Collected data

/-- **`Σ_{k∈T} ⟨Π_G({k})⟩ ≤ (|T| − 1)⟨𝟙⟩ + ⟨Π_G(T)⟩`** on every vector (induction on `T` with the
two-projector inequality). [cite: TothGuhne2005Stabilizer, Theorem 2 (proof: “Simple calculation leads
to `c_0 = N − 1`. One can check that with this choice `𝒲 − 2𝒲̃ ≥ 0`”) and Theorem 7 (proof)] -/
theorem sum_vecState_stabProj_singleton_le (T : Finset (Fin N)) (φ : (Fin N → Bool) → ℂ) :
    ∑ k ∈ T, vecState φ (stabProj G {k}) + (star φ ⬝ᵥ φ).re ≤
      T.card * (star φ ⬝ᵥ φ).re + vecState φ (stabProj G T) := by
  induction T using Finset.induction_on with
  | empty =>
    rw [Finset.sum_empty, Finset.card_empty, stabProj_empty, vecState_one]
    push_cast
    linarith
  | insert k T hk ih =>
    rw [Finset.sum_insert hk, Finset.card_insert_of_notMem hk]
    have h2 := vecState_add_le_of_commuting_proj (conjTranspose_stabProj G {k})
      (conjTranspose_stabProj G T) (stabProj_mul_self G {k}) (stabProj_mul_self G T)
      (stabProj_comm G {k} T) φ
    rw [stabProj_singleton_mul] at h2
    push_cast
    linarith

/-- `|⟨u|v⟩|² = |⟨v|u⟩|²`. [folklore] -/
private theorem normSq_star_dotProduct_comm {ι : Type*} [Fintype ι] (u v : ι → ℂ) :
    Complex.normSq (star u ⬝ᵥ v) = Complex.normSq (star v ⬝ᵥ u) := by
  rw [star_dotProduct, Complex.star_def, Complex.normSq_conj]

/-- `⟨φ|Π_G(V)|φ⟩ = |⟨G_N|φ⟩|²`. [cite: GuhneToth2009, §6.6 eq. (137)] -/
theorem vecState_stabProj_univ (φ : (Fin N → Bool) → ℂ) :
    vecState φ (stabProj G Finset.univ) = Complex.normSq (star (graphStateVec G) ⬝ᵥ φ) := by
  rw [stabProj_univ, vecState_vecMulVec, normSq_star_dotProduct_comm]

/-- `⟨S_k⟩ = 2⟨Π_G({k})⟩ − ⟨φ|φ⟩`. [cite: GuhneToth2009, §6.6 eq. (137)] -/
theorem vecState_graphStab_eq (k : Fin N) (φ : (Fin N → Bool) → ℂ) :
    vecState φ (graphStab G k) = 2 * vecState φ (stabProj G {k}) - (star φ ⬝ᵥ φ).re := by
  rw [graphStab_eq_stabProj, map_sub, map_add, vecState_one]; ring

/-- **`Σ_k ⟨S_k⟩ ≤ (N − 2)⟨φ|φ⟩ + 2|⟨G_N|φ⟩|²` on every vector** — the operator inequality
`Σ_k S_k^{(G_N)} ≤ (N−2)𝟙 + 2|G_N⟩⟨G_N|`, i.e. `𝒲^{(G_N)} − 2𝒲̃_{G_N} ≥ 0`.
[cite: TothGuhne2005Stabilizer, Theorem 7 (proof) and Theorem 2 (proof, “`𝒲 − 2𝒲̃ ≥ 0`”)] -/
theorem sum_vecState_graphStab_le (φ : (Fin N → Bool) → ℂ) :
    ∑ k, vecState φ (graphStab G k) ≤
      (N - 2) * (star φ ⬝ᵥ φ).re + 2 * Complex.normSq (star (graphStateVec G) ⬝ᵥ φ) := by
  have h := sum_vecState_stabProj_singleton_le G Finset.univ φ
  rw [Finset.card_univ, Fintype.card_fin, vecState_stabProj_univ] at h
  simp_rw [vecState_graphStab_eq]
  rw [Finset.sum_sub_distrib, Finset.sum_const, Finset.card_univ, Fintype.card_fin, nsmul_eq_mul,
    ← Finset.mul_sum]
  linarith
import Summits.CriticalPhenomena.CardyFormulaZ2.Theorems.CardyIKTransportIKLinearTransportStubStripDiagramExchangePart1
import Summits.CriticalPhenomena.CardyFormulaZ2.Theorems.CardyIKTransportIKLinearTransportStubPinnedSamplerUniform
import Summits.CriticalPhenomena.CardyFormulaZ2.Theorems.CardyIKTransportIKLinearTransportStubPinnedSamplerTransfer

/-!
# Stub `stub_PinnedSampler` (line `pinned-diagram-exchange`, crux stmt-CriticalPhenomena-5076) —
# part M: measurability of the pinned statistic and the DIAGRAM-PINNED RESAMPLER without locality

Registered sub-goal `ps_exists_pinned_resampler_of_stripDiagramExchange` (`--supports stmt-CriticalPhenomena-5076`):
GIVEN `StripDiagramExchange S i` there is a jointly measurable `G : Obs → Rnd → Obs` which (clause 2 of
`PinnedSampler`) rewrites only the middle data — `eraseMid i` preserved SURELY —, (clause 3) preserves the
strip diagram `stripDiagram i` SURELY, for ALL inputs including atypical ones, and (clause 5) transports
`νmix S ⊗ β` to `νmix (S ∆ {i, i+1})`. This is the SATISFIABILITY AUDIT of the predicate `PinnedSampler`
asked by the lead: clauses 1, 2, 3, 5 are jointly satisfiable given the neighbour stub
`stub_StripDiagramExchange`; what the registered stub adds is the sure vertical covariance (clause 4) and
the exponential quasi-locality with uniform constants (clause 6) — the research content (strong spatial
mixing in mean of the diagram-conditioned middle column + a covariant finitary coding), untouched here.

Ingredients: `ps_beta_uniform` (part U, p94321: uniform levels from the fresh bits),
`ps_exists_fibrewise_resampler` (part T, p94331: condCDF disintegration + conditional quantile transform on
the standard Borel space `Obs`), the measurability of `eraseMid i` (`measurable_eraseMid`, landed part 1 of
the neighbour stub `stub_StripDiagramExchange`) and of `stripDiagram i` proved below (reachability inside the
induced 3-column strip graph is a countable union over vertex lists of finite Boolean combinations of
coordinates).

Second registered sub-goal `ps_pinnedSampler_of_ae` (NULL-SET UPGRADE): a measurable candidate preserving the
pinned statistic ALMOST surely and vertically covariant ALMOST surely (plus law transport and quasi-locality)
yields a `PinnedSampler` with the same constants, all clauses sure — identity off the shift-invariant
full-measure core (shift-invariance of `νmix S ⊗ β`: `nuMix_map_vshift`, `beta_map_ushift`, p84275). So the
remaining research content (strong spatial mixing in mean of the diagram-conditioned middle column + a
covariant finitary coding) only owes almost-sure versions of clauses 2–4.
-/

noncomputable section

namespace Summit.CriticalPhenomena.CardyFormulaZ2.Theorems.IKLinearTransport.PinnedDiagramExchange

open scoped Classical MeasureTheory ENNReal ProbabilityTheory symmDiff
open Set MeasureTheory ProbabilityTheory Filter
open Literature.Probability.Percolation Literature.Probability.LatticeModels

/-! ## Measurability of the pinned statistic `(eraseMid i, stripDiagram i)` -/

/-- Adjacency in the random triangulation `cellGraph A` is a measurable function of the anti-diagonal
set `A`. [folklore] -/
theorem ps_measurable_cellGraph_adj (u w : Site 2) :
    Measurable fun A : Set (Site 2) => (cellGraph A).Adj u w := by
  have key : ∀ a b : Site 2, Measurable fun A : Set (Site 2) =>
      b = a + ![1, 0] ∨ b = a + ![0, 1] ∨ (b = a + ![1, 1] ∧ a ∉ A) ∨
        (b = a + ![1, -1] ∧ (a + ![0, -1]) ∈ A) := fun a b =>
    measurable_const.or (measurable_const.or ((measurable_const.and (measurable_set_mem a).not).or
      (measurable_const.and (measurable_set_mem _))))
  simp only [cellGraph, SimpleGraph.fromRel_adj, ne_eq]
  exact measurable_const.and ((key u w).or (key w u))

/-- Being a chain for a measurably varying relation is measurable, for every fixed list. [folklore] -/
theorem ps_measurable_isChain {X V : Type*} [MeasurableSpace X] {R : X → V → V → Prop}
    (hR : ∀ a b, Measurable fun x => R x a b) : ∀ l : List V, Measurable fun x => List.IsChain (R x) l
  | [] => by simp
  | [a] => by simp
  | a :: b :: t => by
    simp only [List.isChain_cons_cons]
    exact (hR a b).and (ps_measurable_isChain hR (b :: t))

/-- Reachability inside an induced subgraph = a chain of the ambient graph through the inducing set
(vertex lists, so that the event becomes a countable union). [folklore] -/
theorem ps_reachable_induce_iff {V : Type*} (G : SimpleGraph V) (s : Set V) :
    ∀ {u v : V} (hu : u ∈ s) (hv : v ∈ s),
      (G.induce s).Reachable ⟨u, hu⟩ ⟨v, hv⟩ ↔ ∃ l : List V, List.IsChain G.Adj (u :: l) ∧
        (u :: l).getLast (List.cons_ne_nil u l) = v ∧ ∀ w ∈ l, w ∈ s := by
  -- from a chain to a walk
  have back : ∀ (l : List V) (u v : V) (hu : u ∈ s) (hv : v ∈ s), List.IsChain G.Adj (u :: l) →
      (u :: l).getLast (List.cons_ne_nil u l) = v → (∀ w ∈ l, w ∈ s) →
      (G.induce s).Reachable ⟨u, hu⟩ ⟨v, hv⟩ := by
    intro l
    induction l with
    | nil =>
      intro u v hu hv _ hlast _
      simp only [List.getLast_singleton] at hlast
      subst hlast
      exact SimpleGraph.Reachable.refl _
    | cons w t ih =>
      intro u v hu hv hc hlast hs
      have huw : G.Adj u w := (List.isChain_cons_cons.1 hc).1
      have hw : w ∈ s := hs w List.mem_cons_self
      have hreach := ih w v hw hv (List.isChain_cons_cons.1 hc).2
        (by simpa [List.getLast_cons (List.cons_ne_nil w t)] using hlast)
        (fun w' hw' => hs w' (List.mem_cons_of_mem _ hw'))
      have hadj : (G.induce s).Adj ⟨u, hu⟩ ⟨w, hw⟩ := huw
      exact hadj.reachable.trans hreach
  intro u v hu hv
  constructor
  · rintro ⟨W⟩
    -- the ambient walk and its support
    set W' := W.map (SimpleGraph.Embedding.induce s).toHom with hW'
    refine ⟨W'.support.tail, ?_, ?_, ?_⟩
    · have := W'.isChain_adj_support
      rwa [← W'.cons_tail_support] at this
    · have key : ∀ (L : List V) (hL : L ≠ []), L = W'.support → L.getLast hL = v := by
        rintro L hL rfl
        exact W'.getLast_support
      exact key _ _ W'.cons_tail_support
    · intro w hw
      have hw' : w ∈ W'.support := by
        rw [← W'.cons_tail_support]; exact List.mem_cons_of_mem _ hw
      rw [hW', SimpleGraph.Walk.support_map] at hw'
      obtain ⟨a, -, rfl⟩ := List.mem_map.1 hw'
      exact a.2
  · rintro ⟨l, hc, hlast, hs⟩
    exact back l u v hu hv hc hlast hs

/-- Membership in the strip diagram, unfolded into a countable union of finite-dimensional events. [folklore] -/
theorem ps_mem_stripDiagram_iff (i : ℤ) (x : Obs) (pq : Site 2 × Site 2) :
    pq ∈ stripDiagram i x ↔ (pq.1 0 = i ∨ pq.1 0 = i + 2) ∧ (pq.2 0 = i ∨ pq.2 0 = i + 2) ∧
      ((pq.2 ∈ x.1 ↔ pq.1 ∈ x.1) ∧ i ≤ pq.2 0 ∧ pq.2 0 ≤ i + 2) ∧ (i ≤ pq.1 0 ∧ pq.1 0 ≤ i + 2) ∧
      ∃ l : List (Site 2), List.IsChain (cellGraph x.2).Adj (pq.1 :: l) ∧
        (pq.1 :: l).getLast (List.cons_ne_nil _ _) = pq.2 ∧
        ∀ w ∈ l, (w ∈ x.1 ↔ pq.1 ∈ x.1) ∧ i ≤ w 0 ∧ w 0 ≤ i + 2 := by
  simp only [stripDiagram, mem_setOf_eq]
  constructor
  · rintro ⟨h1, h2, h, h1', hr⟩
    exact ⟨h1, h2, h, h1', (ps_reachable_induce_iff _ _ _ _).1 hr⟩
  · rintro ⟨h1, h2, h, h1', hl⟩
    exact ⟨h1, h2, h, h1', (ps_reachable_induce_iff _ _ _ _).2 hl⟩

Task to carry out. With the first line being the one containing "subst hlast" and the last line the one containing "rwa [← W'.cons_tail_support] at this", transcribe exactly the lines above that fall in that range.

Answer.
      subst hlast
      exact SimpleGraph.Reachable.refl _
    | cons w t ih =>
      intro u v hu hv hc hlast hs
      have huw : G.Adj u w := (List.isChain_cons_cons.1 hc).1
      have hw : w ∈ s := hs w List.mem_cons_self
      have hreach := ih w v hw hv (List.isChain_cons_cons.1 hc).2
        (by simpa [List.getLast_cons (List.cons_ne_nil w t)] using hlast)
        (fun w' hw' => hs w' (List.mem_cons_of_mem _ hw'))
      have hadj : (G.induce s).Adj ⟨u, hu⟩ ⟨w, hw⟩ := huw
      exact hadj.reachable.trans hreach
  intro u v hu hv
  constructor
  · rintro ⟨W⟩
    -- the ambient walk and its support
    set W' := W.map (SimpleGraph.Embedding.induce s).toHom with hW'
    refine ⟨W'.support.tail, ?_, ?_, ?_⟩
    · have := W'.isChain_adj_support
      rwa [← W'.cons_tail_support] at this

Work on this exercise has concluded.